Introduction to Natural Language Processing

  • 2. An Introduction to Machine Learning in Natural Language Processing The use of different techniques from computer science to understand and manipulate human language and speech. Isar Nejadgholi isar@imrsv.ai
  • 3. What do we want machines to learn? • Prediction or labeling • Reasoning • Understanding • Language generation
  • 4. LANGUAGE IS HARD Irony and sarcasm Elizabeth told Amanda that she had a problem. Reference resolution The tank was full of water I saw the military tank. Lexical ambiguity visiting relatives can cause problems. Syntactic (structural) ambiguity I bought an iPhone a few days ago. It was such a nice phone. The touch screen was really cool. The battery life was not long, though and my mother thought the phone was too expensive.
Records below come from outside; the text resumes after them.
/-!
# h413 ∕ Track B «K2-LIT», (SC-an)₂ ∕ (M5h)₂ — «(ε)₂ RE-THREAD» FILE 3 «(ε-Model₂)»: `|D_G|^{−r}` IS LOCALLY `∫⁻`-FINITE ON THE ONE-PLACE MODEL `U(σ_w, Φ₂)(L_w)`
# FOR `0 ≤ r`, `2r < 1` (Harish-Chandra 1970 Part VII §1 Thm. 15 with ε-room, rank one), AND THE (ε6)₂ LETTER OF THE (M5h)₂ WEIGHT KIT DISCHARGED

Cell `pub/hodgecm-mathlib` (D-0151), Track B «K2-LIT», crux H413 = `stmt-HodgeConjecture-24833`, route `HCCMUnconditional`.  Lane `--supports stmt-HodgeConjecture-24833
--as helper`; THEOREMS ONLY (no `def`, no `instance`, no `notation`, no named-fact hypothesis, no `sorry`); count-neutral.  Dealer K2E3-plan (g4) deal D135 (L4 EMIT #1
2026-09-04T14:52:25Z) + this seat's R0 census 14:55:02Z.

WHAT.
* §1 **`normAbs_det_eq_one`** — on ANY unitary group `U(σ_w, J)(L_w)` with `det J ≠ 0`, `‖det g‖ = 1` (`σ_w(det g)·det g = 1` from the defining equation, `‖σ_w x‖ = ‖x‖` by
  ★ `valued_galAdicCompletionMap` + ★ `normAbs_le_normAbs_iff_valued`, `‖det g‖² = 1`).  This is the bridge between the two token currencies: the scale-invariant rank-one Weyl
  ratio `‖disc χ_g‖·‖det g‖⁻¹` of ★ K2E3-p27's HCD₂ chain and the `Fin 3 ↦ Fin 2` image `‖disc χ_g‖·‖det g‖⁻²` carried by the (M5h)₂ ports.
* §2 **`hcd₂_model_rpow`** — for `0 ≤ r`, `2r < 1`, every Borel structure, every Haar measure `ν′` on `U′ = U(σ_w, Φ₂)(L_w)` and every `g₀`:
  `∃ U ∈ 𝓝 g₀, ∫⁻_U (↑(‖disc χ_g‖_w · ‖det g‖_w⁻¹))^(−r) ∂ν′ < ∞`.  ASSEMBLY = ★ `hcd₂_model`'s, token for token, with the exponent threaded: ★ (MP) pins at `w`, ★ (NB) norm
  bridge, the Lie carrier `𝔲` (★ `exists_lieCarrier`) with `borel` ∕ `addHaar`, ★ (ε-Lie₂) `forall_exists_nhds_setLIntegral_eta_rpow_lt_top_lie_two` on `𝔲` (needs `2r < 1`),
  local compactness ∕ second countability of `U′` along ★ `localNonsplitEquiv`, ★∕📤 (ε-Cayley₂) `exists_nhds_setLIntegral_theta_rpow_lt_top` at `G := ↥U′`, `ρ := U′.subtype`
  (needs `0 ≤ r`).  The case `r = 1∕4` is ★ `hcd₂_model` (★ (ε5) `coe_rpow_neg_quarter`).
* §3 **`hcd₂_model_rpow_of_eq_over`** — the same in the `det⁻²` currency on `U(σ_w, J)(L_w)` for `J = (StdForm.antidiagonal 2).over L_w` (★ `placeForm_antidiagTwo_eq_over`
  identifies the carriers; §1 identifies the integrands pointwise), i.e. EXACTLY the letter `hHCD` of ★ `K2E3SupercuspidalTruncatedCharWeightKitTwo.locallyIntegrable_inv_token_*_place`
  at every admissible `r`, in particular at `r = (1 + 1∕4)∕4 = 5∕16`: **`hHCD_five_sixteenths`**.  The unconditional (M5h)₂ weight-kit heads follow in the sequel
  `K2E3SupercuspidalTruncatedCharWeightKitPlaceTwo` by `exact`.

HONEST LABEL: HC_CM is proved only modulo the 7 printed citations (2 remaining named inputs: hLiu418 = stmt-HodgeConjecture-24832, h413 = stmt-HodgeConjecture-24833) until rung 0
closes; count-neutral helper of the (SC-an)₂ ∕ (M5h)₂ road; nothing printed is asserted as a fact; (SC-an)₂ stays OPEN.

## References
* [HarishChandra1970] Harish-Chandra (notes by G. van Dijk), *Harmonic analysis on reductive p-adic groups*, LNM 162 (1970), Part VII §1 Thm. 15 (`|D|^{−1∕2−ε} ∈ L¹_loc`), §7.
* [Rogawski1990] J. D. Rogawski, *Automorphic Representations of Unitary Groups in Three Variables* (1990), §1.9 p. 13 (`U(1,1)`), §4.9 p. 54 (`D_G`), §12.5 p. 182.
* [PlatonovRapinchuk1994] V. Platonov, A. Rapinchuk, *Algebraic Groups and Number Theory* (1994), §3.3 (`det` on unitary groups), §5.1.
* [CasselsFrohlichANT1967] J. W. S. Cassels, A. Fröhlich (eds.), *Algebraic Number Theory* (1967), Ch. II §10, Ch. VII §1.1.
-/

set_option autoImplicit false
set_option linter.dupNamespace false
Subjectivity of annotations Tell me something I don’t know.
  • 6. Classical Natural Language Processing Computational Linguistics Statistical and Probabilistic ML
  • 7. TEXT REPRESENTATION IN CLASSICAL NLP Term frequency vector How to get a dense and informative representation? … …
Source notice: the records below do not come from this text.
import Mathlib
import HarnessLib
import Literature.Computability.AlgebraicComplexity.PatternExpressions
import Literature.Combinatorics.SimpleGraph.TreeDecomposition
import Summits.ValiantsHypothesis.ValiantsHypothesis.Theorems.MonotoneRestorationMonotoneRestorationQPLinearWidthForestBlindHomIndist

/-!
# Route MonotoneRestoration, crux `MonotoneRestorationQP` (stmt-15886), line `linear-width` —
# THE WIDTH SCALE IS STRICT AT THE BOTTOM: the `4`-cycle (treewidth `2`) separates the
# `HomIndist 4 2`-equivalent pair, so `HomIndist 4 3 ⊊ HomIndist 4 2`

Helper file (`--supports stmt-ValiantsHypothesis-15886`), def-free; sequel of
`Theorems/…LinearWidthForestBlind.lean` / `…ForestBlindHomIndist.lean`.

* `treewidth_patternGraph_le_rows` — the pattern graph of ANY bipartite multigraph pattern on
  `Fin a ⊔ Fin b` has treewidth `≤ a` (path decomposition with bags "all row vertices + one column
  vertex", `treewidth_le_of_intervals`);
* `eval_homPoly_fourCycle` — `hom_{C_4,n}(X) = Σ_{i,i'} (Σ_j X_{ij} X_{i'j})²` for the `4`-cycle
  pattern `K_{2,2} = {(0,0),(0,1),(1,0),(1,1)}` on `Fin 2 ⊔ Fin 2`;
* `fourCycle_cycle8`, `fourCycle_twoSquares` — its values `24` and `32` at the biadjacency matrices of
  the `8`-cycle and of two `4`-cycles;
* `exists_homIndist_two_not_three` — **at level `4` there are `A, B` with `HomIndist 4 2 A B` but NOT
  `HomIndist 4 3 A B`** (both unfolded verbatim): together with `DeterminedVsNarrow.homIndist_one`
  (`k = 1` trivial), `ForestBlind.exists_homIndist_two_not_perms` (`k = 2` is not isomorphism) and
  `OrbitSeparation.homIndist_iff_exists_perms` (`k ≥ 4·(n!)²` is isomorphism) this pins the shape of
  the scale the width hypothesis `PolylogHomDetermined` of `WidthRung d` lives on.

Honest label: calibration; no stub closed; VP ≠ VNP not moved. [cite: DwivediPagoSeppelt2026, Def. 3.2]
-/

-- `Summit.ValiantsHypothesis.ValiantsHypothesis.…` is the tree's mandated namespace (Sub = Summit).
set_option linter.dupNamespace false

noncomputable section

namespace Summit.ValiantsHypothesis.ValiantsHypothesis.Theorems

namespace ForestBlind

open Literature.Computability.AlgebraicComplexity MvPolynomial SimpleGraph

/-! ### Every bipartite pattern has treewidth at most its number of row vertices -/

/-- **`tw ≤ a`** for the pattern graph of any pattern on `Fin a ⊔ Fin b`: the bags
`{all rows} ∪ {column t}`, `t < b`, form a path decomposition of width `a`. [folklore] -/
theorem treewidth_patternGraph_le_rows {a b : ℕ} (E : Multiset (Fin a × Fin b)) :
    Literature.Combinatorics.SimpleGraph.treewidth
      (SimpleGraph.fromRel fun u v : Fin a ⊕ Fin b => ∃ p ∈ E, u = Sum.inl p.1 ∧ v = Sum.inr p.2) ≤ a := by
  classical
  rcases Nat.eq_zero_or_pos b with rfl | hb
  · refine (Literature.Combinatorics.SimpleGraph.treewidth_le_card_sub_one _).trans ?_
    simp
  obtain ⟨k, rfl⟩ : ∃ k, b = k + 1 := ⟨b - 1, by omega⟩
  let B : Fin (k + 1) → Finset (Fin a ⊕ Fin (k + 1)) := fun t =>
    insert (Sum.inr t) (Finset.univ.map Function.Embedding.inl)
  have hrow : ∀ (i : Fin a) (t : Fin (k + 1)), (Sum.inl i : Fin a ⊕ Fin (k + 1)) ∈ B t :=
    fun i t => Finset.mem_insert_of_mem (Finset.mem_map_of_mem _ (Finset.mem_univ i))
  have hcol : ∀ j t : Fin (k + 1), (Sum.inr j : Fin a ⊕ Fin (k + 1)) ∈ B t ↔ j = t := by
    intro j t
    simp only [B, Finset.mem_insert, Sum.inr.injEq, Finset.mem_map, Finset.mem_univ,
      Function.Embedding.inl_apply, true_and, reduceCtorEq, exists_false, or_false]
  refine Literature.Combinatorics.SimpleGraph.treewidth_le_of_intervals _ B ?_ ?_ ?_ ?_
  · intro u v huv
    rw [SimpleGraph.fromRel_adj] at huv
    rcases huv.2 with ⟨p, -, rfl, rfl⟩ | ⟨p, -, rfl, rfl⟩
    · exact ⟨p.2, hrow _ _, (hcol _ _).2 rfl⟩
    · exact ⟨p.2, (hcol _ _).2 rfl, hrow _ _⟩
  · rintro (i | j)
    · exact ⟨0, hrow i 0⟩
    · exact ⟨j, (hcol j j).2 rfl⟩
  · rintro (i | j)
    · have : {t : Fin (k + 1) | (Sum.inl i : Fin a ⊕ Fin (k + 1)) ∈ B t} = Set.univ :=
        Set.eq_univ_of_forall fun t => hrow i t
      rw [this]
      exact Set.ordConnected_univ
    · have : {t : Fin (k + 1) | (Sum.inr j : Fin a ⊕ Fin (k + 1)) ∈ B t} = {j} := by
        ext t
        simp only [Set.mem_setOf_eq, Set.mem_singleton_iff, hcol]
        exact eq_comm
      rw [this]
      exact Set.ordConnected_singleton
  · intro t
    calc (B t).card ≤ (Finset.univ.map (Function.Embedding.inl : Fin a ↪ Fin a ⊕ Fin (k + 1))).card + 1 :=
          Finset.card_insert_le _ _
      _ = a + 1 := by simp

/-! ### The `4`-cycle polynomial -/

/-- **`hom_{C_4,n}(X) = Σ_{i,i'} (Σ_j X_{ij} X_{i'j})²`** for the pattern `K_{2,2}` on `Fin 2 ⊔ Fin 2`.
[folklore] -/
theorem eval_homPoly_fourCycle {n : ℕ} (X : Fin n × Fin n → ℂ) :
    eval X (homPoly (((0, 0) ::ₘ (0, 1) ::ₘ (1, 0) ::ₘ {(1, 1)}) : Multiset (Fin 2 × Fin 2)) n ℂ) =
      ∑ i : Fin n, ∑ i' : Fin n, (∑ j : Fin n, X (i, j) * X (i', j)) ^ 2 := by
  rw [CaterpillarHom.eval_homPoly, Fintype.sum_prod_type]
  simp only [Multiset.map_cons, Multiset.map_singleton, Multiset.prod_cons, Multiset.prod_singleton]
  rw [Fintype.sum_equiv (finTwoArrowEquiv (Fin n)) _
    (fun ii' : Fin n × Fin n => (∑ j : Fin n, X (ii'.1, j) * X (ii'.2, j)) ^ 2) ?_]
  · rw [Fintype.sum_prod_type]
  intro h₁
  rw [Fintype.sum_equiv (finTwoArrowEquiv (Fin n)) _
    (fun jj' : Fin n × Fin n => X (h₁ 0, jj'.1) * X (h₁ 0, jj'.2) * X (h₁ 1, jj'.1) * X (h₁ 1, jj'.2))
    (fun h₂ => by simp [finTwoArrowEquiv, mul_assoc])]
  rw [Fintype.sum_prod_type, sq, Finset.sum_mul_sum]
  simp only [finTwoArrowEquiv_apply]
  refine Finset.sum_congr rfl fun j _ => Finset.sum_congr rfl fun j' _ => ?_
  dsimp [finTwoArrowEquiv, piFinTwoEquiv]
  ring

/-- `hom_{C_4,4}` at the `8`-cycle: `24`. [folklore] -/
theorem fourCycle_cycle8 :
    ∑ i : Fin 4, ∑ i' : Fin 4, (∑ j : Fin 4,
      (((![![1,1,0,0],![0,1,1,0],![0,0,1,1],![1,0,0,1]] : Fin 4 → Fin 4 → ℕ) i j : ℕ) : ℂ) *
      (((![![1,1,0,0],![0,1,1,0],![0,0,1,1],![1,0,0,1]] : Fin 4 → Fin 4 → ℕ) i' j : ℕ) : ℂ)) ^ 2 =
      24 := by
  simp [Fin.sum_univ_four]
  norm_num

/-- `hom_{C_4,4}` at two `4`-cycles: `32`. [folklore] -/
theorem fourCycle_twoSquares :
    ∑ i : Fin 4, ∑ i' : Fin 4, (∑ j : Fin 4,
      (((![![1,1,0,0],![1,1,0,0],![0,0,1,1],![0,0,1,1]] : Fin 4 → Fin 4 → ℕ) i j : ℕ) : ℂ) *
      (((![![1,1,0,0],![1,1,0,0],![0,0,1,1],![0,0,1,1]] : Fin 4 → Fin 4 → ℕ) i' j : ℕ) : ℂ)) ^ 2 =
      32 := by
  simp [Fin.sum_univ_four]
  norm_num

/-! ### Strictness of the scale at `k = 2 < 3` -/

/-- **`HomIndist 4 3 ⊊ HomIndist 4 2`.**  The biadjacency matrices of the `8`-cycle and of two `4`-cycles
are hom-indistinguishable below treewidth `2` but NOT below treewidth `3` (the `4`-cycle, treewidth
`≤ 2`, takes the values `24 ≠ 32`); both clauses are the line's `HomIndist`, unfolded verbatim.
[folklore] -/
theorem exists_homIndist_two_not_three :
    ∃ A B : Fin 4 × Fin 4 → ℂ,
      (∀ (a b : ℕ) (E : Multiset (Fin a × Fin b)),
        Literature.Combinatorics.SimpleGraph.treewidth
          (SimpleGraph.fromRel fun u v : Fin a ⊕ Fin b =>
            ∃ p ∈ E, u = Sum.inl p.1 ∧ v = Sum.inr p.2) < 2 →
        eval A (homPoly E 4 ℂ) = eval B (homPoly E 4 ℂ)) ∧
      ¬ (∀ (a b : ℕ) (E : Multiset (Fin a × Fin b)),
        Literature.Combinatorics.SimpleGraph.treewidth
          (SimpleGraph.fromRel fun u v : Fin a ⊕ Fin b =>
            ∃ p ∈ E, u = Sum.inl p.1 ∧ v = Sum.inr p.2) < 3 →
        eval A (homPoly E 4 ℂ) = eval B (homPoly E 4 ℂ)) := by
  refine ⟨fun ij => (((![![1,1,0,0],![0,1,1,0],![0,0,1,1],![1,0,0,1]] : Fin 4 → Fin 4 → ℕ)
      ij.1 ij.2 : ℕ) : ℂ),
    fun ij => (((![![1,1,0,0],![1,1,0,0],![0,0,1,1],![0,0,1,1]] : Fin 4 → Fin 4 → ℕ)
      ij.1 ij.2 : ℕ) : ℂ), ?_, fun h => ?_⟩
  · exact homIndist_two_of_equidistributed _ _
      (fun m i i' => (rows_cycle8 m i).trans (rows_twoSquares m i').symm)
      (fun m j j' => (cols_cycle8 m j).trans (cols_twoSquares m j').symm)
  · have h4 := h 2 2 ((0, 0) ::ₘ (0, 1) ::ₘ (1, 0) ::ₘ {(1, 1)})
      ((treewidth_patternGraph_le_rows _).trans_lt (by norm_num))
    rw [eval_homPoly_fourCycle, eval_homPoly_fourCycle] at h4
    have h24 := fourCycle_cycle8
    have h32 := fourCycle_twoSquares
    simp only at h4 h24 h32
    rw [h24, h32] at h4
    norm_num at h4

end ForestBlind

end Summit.ValiantsHypothesis.ValiantsHypothesis.Theorems

end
  • 8. CLASSICAL NLP PIPELINE • Frequency based representation • Converting sparse representation to dense vectors using SVD-based methods • Statistical inference, probabilistic models, similarity metrics • Knowledge base of lexical rules and word relations • Character pattern matching
  • 10. NLP Meets Deep Learning Recent advances in NLP
  • 11.
  • 12. DEEP LEARNING NLP MODEL Embed, encode, attend, predict: The new deep learning formula for state-of-the-art NLP models November 10, 2016, Matthew Honnibal
  • 13. EMBED: WORD REPRESENTATION WITH WORD EMBEDDINGS INPUT PROJECTION OUTPUT w(t) w(t-2) w(t+2) w(t+1) w(t-1) Pretrained embeddings: • Word2vec • Glove • Fasttext
  • 14. REASONING WITH WORD VECTORS Pair 1 Pair 2 China - Chinese Sri Lanka - Sri Lankan Colombian - FARC Somalian - Alshabab Roma - Hungarian Bahai - Iranian Palestinian - Hamas Lebanon - Hezbollah PRRA - Preremoval RPD - post hearing Man is to woman as king is to ______? Meaning(king) - meaning(man) + meaning(woman) = ? (Mikolov et al. 2013) Analogies in Legal Embedding
  • 16. ENCODE: SENTENCE REPRESENTATION WITH RNNs • Converts concatenation of word vectors (or bag of words) to a more meaningful sentence matrix • Gets meaning of word in the context using memory and sequential modeling • Can be bidirectional • Popular models: GRU, LSTM, BiLSTM • Can be used as decoder to generate text
  • 17. Context vector or matrix Predict ATTEND: TEXT REPRESENTATION WITH ATTENTION • Reduces sentence matrix to sentence vector • Without attention this conversion is done by averaging or max pooling • Attention is a nonlinear weighted averaging of sentence matrix and context and learns what to keep
  • 18.
  • 19. UNBALANCED AND MULTI-LABEL CLASSIFICATION PROBLEM
  • 20. DATA PREPARATION Cleaning • Removing punctuations • Autocorrect a set of critical words: a$$ clowns -> ass clowns sh!t -> shit 5hit -> shit b l o o d y -> bloody Augmentation with translation • en -> fr -> en • en -> de -> en • en -> sp -> en
  • 22. VIOLENCE IN ISIS FANBOY’S TWEETS
  • 23. VIOLENT TWEETS OVER TIME Explosion in Pakistan ISIS commander killed Explosion in Turkey Numberofviolenttweets
  • 24. WHERE DO I GET THE RIGHT DATA? • Text is everywhere, but it is messy • Volume, variety and velocity • Annotation is subjective and expensive Get messy! Learn to clean! Learn to augment! Try to develop an intuition about your data!